Disaggregation/Aggregation techniques are attractive but pose certain difficulties related to loss of interconnectivity modelling detail between reservoirs. It is also cumbersome to disaggregate the composite policies and the results may not meet the accuracy requirements for real-world case study applications (Nandalal and Borgadi, 2007). Almost all the approximate dynamic programming approaches only alleviate the dimensionality problem to some degree and none actually removes it. The challenge in this study will therefore be to devise creative methods of working with a suitable approximate dynamic programming method to yield acceptable results.
In a review of optimal operation of multi-reservoir systems, Labadie (2004) indicates that implicit and explicit stochastic approaches have been useful in determining long-range guide curves and operating policies over weekly, monthly or seasonal time increments but have proven to be of limited use because the release plans they define are unique to the assumed time series (long historical record or stochastic stream flow generation).

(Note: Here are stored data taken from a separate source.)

import Summits.QuantumAdvantage.QuantumAdvantage.Theorems.SosSandwichPseudoBoundedAAClassicalCornerNonadaptive
import HarnessLib

/-!
# Crux `PseudoBoundedAA` (stmt-QuantumAdvantage-15237, route SosSandwich) — the `L²`-OSSS law on the nonadaptive
# classical corner: `16 · Var[p]² ≤ Σⱼ δ̄ⱼ · Infⱼ[p]`

Support file for the rank-2 crux PB-AA (`Theses/SosSandwich.lean`, item stmt-QuantumAdvantage-15237), refining
`ClassicalCornerNonadaptive.exists_influence_ge_of_juntaMixture` (`16·Var² ≤ T·maxInf` for mixtures of `[0,1]`-valued
`≤ T`-juntas).  For a mixture `p = Σ_{k∈s} w_k G_k` (`w_k ≥ 0`, `Σ w_k ≤ 1`, `0 ≤ G_k ≤ 1`, `G_k` an `S_k`-junta — no bound
on `|S_k|` is needed) we prove the OSSS-SHAPED `L²` law

  `16 · Var[p]² ≤ Σ_k w_k Σ_{i∈S_k} Infᵢ[p] = Σᵢ δ̄ᵢ · Infᵢ[p]`,  `δ̄ᵢ := Σ_{k : i ∈ S_k} w_k`

(`sixteen_variance_sq_le_sum_weight_influence`): the `L²`-influence analogue, for ACCEPTANCE PROBABILITIES of randomized
nonadaptive algorithms, of O'Donnell–Saks–Schramm–Servedio's `Var[f] ≤ Σᵢ δᵢ Infᵢ[f]` (`δ̄ᵢ` = probability that the
algorithm reads `i`), with `Var` SQUARED as forced by the one-query mean (`p = (1/N)Σ xᵢ`: `16Var² = 1/N² = Σᵢ δ̄ᵢ Infᵢ`,
equality).  Since `Σᵢ δ̄ᵢ ≤ max_k |S_k|`, it implies the `T·maxInf` law (`exists_influence_ge_of_juntaMixture'`).

Why it is recorded: the same inequality `16·Var[p]² ≤ Σⱼ δ̄ⱼ·Infⱼ[p]` also holds on the block-product corner
(`ClassicalCornerBlockProduct`, via OSSS per block) and at `T = 1`, and is the natural depth-free statement whose validity on
all of `R_T` (randomized ADAPTIVE decision trees) would give the open `(2,1)` calibration `16Var² ≤ C·T·maxInf` of the classical
corner; numerically its best constant on small adaptive mixtures exceeds `1` (`9/8` at `T = 2`), so on `R_T` it can only
hold with a constant `C > 1` — see the hand's evidence memo.

Proof (Walsh basis): `Var[p] = Σ_k w_k Σ_{∅≠U⊆S_k} p̂(U)Ĝ_k(U) ≤ ½ Σ_k w_k a_k` with `a_k² = Σ_{∅≠U⊆S_k} p̂(U)² ≤ ¼Σ_{i∈S_k}Infᵢ`
(as in the companion file), then Cauchy–Schwarz in `k` with the weights `w_k`: `(Σ w_k a_k)² ≤ (Σ w_k)(Σ w_k a_k²)`.

Honest label: an elementary Fourier inequality on a sub-corner of the classical corner of an open conjecture; no stub, crux or
summit is closed.  Sources: R. O'Donnell, M. Saks, O. Schramm, R. Servedio, FOCS 2005, Thm 1.1; R. O'Donnell, *Analysis of
Boolean Functions* (CUP 2014) §1.4, §2.2, §8.6; S. Aaronson, A. Ambainis, arXiv:0911.0996, Conj. 6 / Thm 8.
-/

set_option linter.dupNamespace false

noncomputable section

namespace Summit.QuantumAdvantage.QuantumAdvantage.Theorems.SosSandwich

open Finset Function
open Literature.Computability.Complexity Literature.Computability.QuantumComplexity
open Literature.Computability.Complexity.LowDegree (cubeFourierCoeff)

namespace ClassicalCornerNonadaptive

variable {N : ℕ}

/-- **`L²`-OSSS on the nonadaptive corner: `16 · Var[p]² ≤ Σ_k w_k Σ_{i∈S_k} Infᵢ[p]`.**  For a mixture
`p = Σ_{k∈s} w_k G_k` of `[0,1]`-valued `S_k`-juntas (`w_k ≥ 0`, `Σ w_k ≤ 1`; no bound on `|S_k|`),
`16 · Var[p]² ≤ Σᵢ δ̄ᵢ Infᵢ[p]` with `δ̄ᵢ = Σ_{k : i∈S_k} w_k` the probability that coordinate `i` is read.  Equality for the
one-query mean. [cite: OdonnellEtAl2005, Thm 1.1] [cite: ODonnell2014, §1.4, §2.2] [cite: AaronsonAmbainis2014, Conj. 6 / Thm 8] -/
theorem sixteen_variance_sq_le_sum_weight_influence {ι : Type*} (s : Finset ι) (w : ι → ℝ) (hw : ∀ k ∈ s, 0 ≤ w k)
    (hw1 : ∑ k ∈ s, w k ≤ 1) (S : ι → Finset (Fin N))
    (G : ι → (Fin N → Bool) → ℝ) (hG01 : ∀ k ∈ s, ∀ x, 0 ≤ G k x ∧ G k x ≤ 1)
    (hGdep : ∀ k ∈ s, ∀ x y : Fin N → Bool, (∀ i ∈ S k, x i = y i) → G k x = G k y)
    (p : MvPolynomial (Fin N) ℝ) (hp : ∀ x, evalBool p x = ∑ k ∈ s, w k * G k x) :
    16 * boolVariance p ^ 2 ≤ ∑ k ∈ s, w k * ∑ i ∈ S k, influence i p := by
  classical
  -- the Walsh-side quantities `a_k² = Σ_{∅≠U⊆S_k} p̂(U)²`
  set A : ι → ℝ := fun k => ∑ U ∈ (Finset.univ.filter (fun U : Finset (Fin N) => 1 ≤ U.card)).filter
      (fun U => U ⊆ S k), cubeFourierCoeff (evalBool p) U ^ 2 with hAdef
  have hA0 : ∀ k, 0 ≤ A k := fun k => Finset.sum_nonneg fun U _ => sq_nonneg _
  have hAle : ∀ k, A k ≤ (∑ i ∈ S k, influence i p) / 4 := fun k => sum_sq_cubeFourierCoeff_subset_le p (S k)
  -- (1) the variance in the Walsh basis, expanded along the mixture
  have hvar : boolVariance p = ∑ U ∈ Finset.univ.filter (fun U : Finset (Fin N) => 1 ≤ U.card),
      cubeFourierCoeff (evalBool p) U ^ 2 := by
    rw [boolVariance_eq_tailWeight_one]
    rfl
  have hlin : ∀ U, cubeFourierCoeff (evalBool p) U = ∑ k ∈ s, w k * cubeFourierCoeff (G k) U :=
    cubeFourierCoeff_mixture s w G (evalBool p) hp
  have hexp : ∑ U ∈ Finset.univ.filter (fun U : Finset (Fin N) => 1 ≤ U.card), cubeFourierCoeff (evalBool p) U ^ 2
      = ∑ k ∈ s, w k * ∑ U ∈ Finset.univ.filter (fun U : Finset (Fin N) => 1 ≤ U.card),
          cubeFourierCoeff (evalBool p) U * cubeFourierCoeff (G k) U := by
    calc ∑ U ∈ Finset.univ.filter (fun U : Finset (Fin N) => 1 ≤ U.card), cubeFourierCoeff (evalBool p) U ^ 2
        = ∑ U ∈ Finset.univ.filter (fun U : Finset (Fin N) => 1 ≤ U.card),
            ∑ k ∈ s, w k * (cubeFourierCoeff (evalBool p) U * cubeFourierCoeff (G k) U) := by
          refine Finset.sum_congr rfl fun U _ => ?_
          calc cubeFourierCoeff (evalBool p) U ^ 2
              = cubeFourierCoeff (evalBool p) U * ∑ k ∈ s, w k * cubeFourierCoeff (G k) U := by
                rw [← hlin U, sq]
            _ = ∑ k ∈ s, w k * (cubeFourierCoeff (evalBool p) U * cubeFourierCoeff (G k) U) := by
                rw [Finset.mul_sum]
                exact Finset.sum_congr rfl fun k _ => by ring
      _ = ∑ k ∈ s, ∑ U ∈ Finset.univ.filter (fun U : Finset (Fin N) => 1 ≤ U.card),
            w k * (cubeFourierCoeff (evalBool p) U * cubeFourierCoeff (G k) U) := Finset.sum_comm
      _ = _ := Finset.sum_congr rfl fun k _ => by rw [Finset.mul_sum]
  -- (2) per component: `Σ_U p̂ Ĝ_k ≤ √(A_k) / 2`
  have hk : ∀ k ∈ s, ∑ U ∈ Finset.univ.filter (fun U : Finset (Fin N) => 1 ≤ U.card),
      cubeFourierCoeff (evalBool p) U * cubeFourierCoeff (G k) U ≤ Real.sqrt (A k) * (1 / 2) := by
    intro k hk
    have hrestr : ∑ U ∈ (Finset.univ.filter (fun U : Finset (Fin N) => 1 ≤ U.card)).filter (fun U => U ⊆ S k),
          cubeFourierCoeff (evalBool p) U * cubeFourierCoeff (G k) U
        = ∑ U ∈ Finset.univ.filter (fun U : Finset (Fin N) => 1 ≤ U.card),
          cubeFourierCoeff (evalBool p) U * cubeFourierCoeff (G k) U := by
      rw [Finset.sum_filter]
      refine Finset.sum_congr rfl fun U _ => ?_
      split_ifs with h
      · rfl
      · rw [cubeFourierCoeff_eq_zero_of_junta (G k) (S k) (hGdep k hk) U h, mul_zero]
    rw [← hrestr]
    have hcs := Finset.sum_mul_sq_le_sq_mul_sq
      ((Finset.univ.filter (fun U : Finset (Fin N) => 1 ≤ U.card)).filter (fun U => U ⊆ S k))
      (fun U => cubeFourierCoeff (evalBool p) U) (fun U => cubeFourierCoeff (G k) U)
    have h2 : ∑ U ∈ (Finset.univ.filter (fun U : Finset (Fin N) => 1 ≤ U.card)).filter (fun U => U ⊆ S k),
        cubeFourierCoeff (G k) U ^ 2 ≤ 1 / 4 :=
      (Finset.sum_le_sum_of_subset_of_nonneg (Finset.filter_subset _ _) (fun U _ _ => sq_nonneg _)).trans
        (sum_sq_cubeFourierCoeff_nonempty_le_quarter (G k) (hG01 k hk))
    have h1nn : 0 ≤ ∑ U ∈ (Finset.univ.filter (fun U : Finset (Fin N) => 1 ≤ U.card)).filter (fun U => U ⊆ S k),
        cubeFourierCoeff (G k) U ^ 2 := Finset.sum_nonneg fun U _ => sq_nonneg _
    have hquarter : Real.sqrt (1 / 4 : ℝ) = 1 / 2 := by
      rw [show (1 / 4 : ℝ) = (1 / 2) ^ 2 by norm_num, Real.sqrt_sq (by norm_num)]
    calc ∑ U ∈ (Finset.univ.filter (fun U : Finset (Fin N) => 1 ≤ U.card)).filter (fun U => U ⊆ S k),
          cubeFourierCoeff (evalBool p) U * cubeFourierCoeff (G k) U
        ≤ Real.sqrt (A k *
            ∑ U ∈ (Finset.univ.filter (fun U : Finset (Fin N) => 1 ≤ U.card)).filter (fun U => U ⊆ S k),
              cubeFourierCoeff (G k) U ^ 2) := Real.le_sqrt_of_sq_le hcs
      _ ≤ Real.sqrt (A k * (1 / 4)) := Real.sqrt_le_sqrt (mul_le_mul_of_nonneg_left h2 (hA0 k))
      _ = Real.sqrt (A k) * (1 / 2) := by rw [Real.sqrt_mul (hA0 k), hquarter]
  -- (3) `2 · Var ≤ Σ_k w_k √(A_k)`
  have hvar_le : 2 * boolVariance p ≤ ∑ k ∈ s, w k * Real.sqrt (A k) := by
    have : boolVariance p ≤ ∑ k ∈ s, w k * (Real.sqrt (A k) * (1 / 2)) := by
      rw [hvar, hexp]
      exact Finset.sum_le_sum fun k hk' => mul_le_mul_of_nonneg_left (hk k hk') (hw k hk')
    have h2 : ∑ k ∈ s, w k * (Real.sqrt (A k) * (1 / 2)) = (∑ k ∈ s, w k * Real.sqrt (A k)) / 2 := by
      rw [Finset.sum_div]
      exact Finset.sum_congr rfl fun k _ => by ring
    rw [h2] at this
    linarith
  -- (4) Cauchy–Schwarz in `k` with the weights: `(Σ w_k √A_k)² ≤ (Σ w_k)(Σ w_k A_k) ≤ Σ w_k A_k`
  have hcs : (∑ k ∈ s, w k * Real.sqrt (A k)) ^ 2 ≤ (∑ k ∈ s, w k) * ∑ k ∈ s, w k * A k := by
    have h := Finset.sum_mul_sq_le_sq_mul_sq s (fun k => Real.sqrt (w k)) (fun k => Real.sqrt (w k) * Real.sqrt (A k))
    have hl : ∑ k ∈ s, Real.sqrt (w k) * (Real.sqrt (w k) * Real.sqrt (A k)) = ∑ k ∈ s, w k * Real.sqrt (A k) :=
      Finset.sum_congr rfl fun k hk' => by
        rw [← mul_assoc, Real.mul_self_sqrt (hw k hk')]
    have hr1 : ∑ k ∈ s, Real.sqrt (w k) ^ 2 = ∑ k ∈ s, w k :=
      Finset.sum_congr rfl fun k hk' => Real.sq_sqrt (hw k hk')
    have hr2 : ∑ k ∈ s, (Real.sqrt (w k) * Real.sqrt (A k)) ^ 2 = ∑ k ∈ s, w k * A k :=
      Finset.sum_congr rfl fun k hk' => by
        rw [mul_pow, Real.sq_sqrt (hw k hk'), Real.sq_sqrt (hA0 k)]
    rw [hl, hr1, hr2] at h
    exact h
  have hwA0 : 0 ≤ ∑ k ∈ s, w k * A k := Finset.sum_nonneg fun k hk' => mul_nonneg (hw k hk') (hA0 k)
  have hsq : (∑ k ∈ s, w k * Real.sqrt (A k)) ^ 2 ≤ ∑ k ∈ s, w k * A k :=
    hcs.trans ((mul_le_mul_of_nonneg_right hw1 hwA0).trans_eq (one_mul _))
  -- (5) assemble
  have hv0 := boolVariance_nonneg p
  have hY0 : 0 ≤ ∑ k ∈ s, w k * Real.sqrt (A k) :=
    Finset.sum_nonneg fun k hk' => mul_nonneg (hw k hk') (Real.sqrt_nonneg _)
  have h4 : 4 * boolVariance p ^ 2 ≤ ∑ k ∈ s, w k * A k := by
    calc 4 * boolVariance p ^ 2 = (2 * boolVariance p) ^ 2 := by ring
      _ ≤ (∑ k ∈ s, w k * Real.sqrt (A k)) ^ 2 := pow_le_pow_left₀ (by linarith) hvar_le 2
      _ ≤ ∑ k ∈ s, w k * A k := hsq
  have h5 : ∑ k ∈ s, w k * A k ≤ (∑ k ∈ s, w k * ∑ i ∈ S k, influence i p) / 4 := by
    rw [Finset.sum_div]
    refine Finset.sum_le_sum fun k hk' => ?_
    have h := mul_le_mul_of_nonneg_left (hAle k) (hw k hk')
    calc w k * A k ≤ w k * ((∑ i ∈ S k, influence i p) / 4) := h
      _ = (w k * ∑ i ∈ S k, influence i p) / 4 := by ring
  linarith

/-- **Corollary: the `T · maxInf` form from the `L²`-OSSS form.**  If moreover `|S_k| ≤ T` and `M` dominates all influences,
`16 · Var[p]² ≤ T · M` (since `Σᵢ δ̄ᵢ Infᵢ ≤ Σ_k w_k · T · M ≤ T · M`); cf. `exists_influence_ge_of_juntaMixture`.
[cite: ODonnell2014, §1.4, §2.2] [cite: AaronsonAmbainis2014, Conj. 6 / Thm 8] -/
theorem sixteen_variance_sq_le_of_sum_weight_influence {ι : Type*} (s : Finset ι) (w : ι → ℝ) (hw : ∀ k ∈ s, 0 ≤ w k)
    (hw1 : ∑ k ∈ s, w k ≤ 1) (S : ι → Finset (Fin N)) (T : ℕ) (hS : ∀ k ∈ s, (S k).card ≤ T)
    (G : ι → (Fin N → Bool) → ℝ) (hG01 : ∀ k ∈ s, ∀ x, 0 ≤ G k x ∧ G k x ≤ 1)
    (hGdep : ∀ k ∈ s, ∀ x y : Fin N → Bool, (∀ i ∈ S k, x i = y i) → G k x = G k y)
    (p : MvPolynomial (Fin N) ℝ) (hp : ∀ x, evalBool p x = ∑ k ∈ s, w k * G k x)
    (M : ℝ) (hM : ∀ i, influence i p ≤ M) (hM0 : 0 ≤ M) :
    16 * boolVariance p ^ 2 ≤ (T : ℝ) * M := by
  have h := sixteen_variance_sq_le_sum_weight_influence s w hw hw1 S G hG01 hGdep p hp
  have hk : ∀ k ∈ s, w k * ∑ i ∈ S k, influence i p ≤ w k * ((T : ℝ) * M) := by
    intro k hk
    refine mul_le_mul_of_nonneg_left ?_ (hw k hk)
    calc ∑ i ∈ S k, influence i p ≤ ∑ _i ∈ S k, M := Finset.sum_le_sum fun i _ => hM i
      _ = ((S k).card : ℝ) * M := by rw [Finset.sum_const, nsmul_eq_mul]
      _ ≤ (T : ℝ) * M := mul_le_mul_of_nonneg_right (by exact_mod_cast hS k hk) hM0
  have hTM : 0 ≤ (T : ℝ) * M := mul_nonneg (Nat.cast_nonneg _) hM0
  calc 16 * boolVariance p ^ 2 ≤ ∑ k ∈ s, w k * ∑ i ∈ S k, influence i p := h
    _ ≤ ∑ k ∈ s, w k * ((T : ℝ) * M) := Finset.sum_le_sum hk
    _ = (∑ k ∈ s, w k) * ((T : ℝ) * M) := by rw [Finset.sum_mul]
    _ ≤ 1 * ((T : ℝ) * M) := mul_le_mul_of_nonneg_right hw1 hTM
    _ = (T : ℝ) * M := one_mul _

end ClassicalCornerNonadaptive

end Summit.QuantumAdvantage.QuantumAdvantage.Theorems.SosSandwich

end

Consequently, many schemes operated with long-range guide curves continue to be function below their potential.
To remedy such short-comings, long range guide curves are often regarded as planning models that must be complemented by real-time operation models designed to track long-term guidelines over shorter time horizons.
The release plan/rule curve can be categorized as an off-line policy determined a priori for all possible occurrences of the state resulting from analyses of a long historical period or stochastically generated inflows.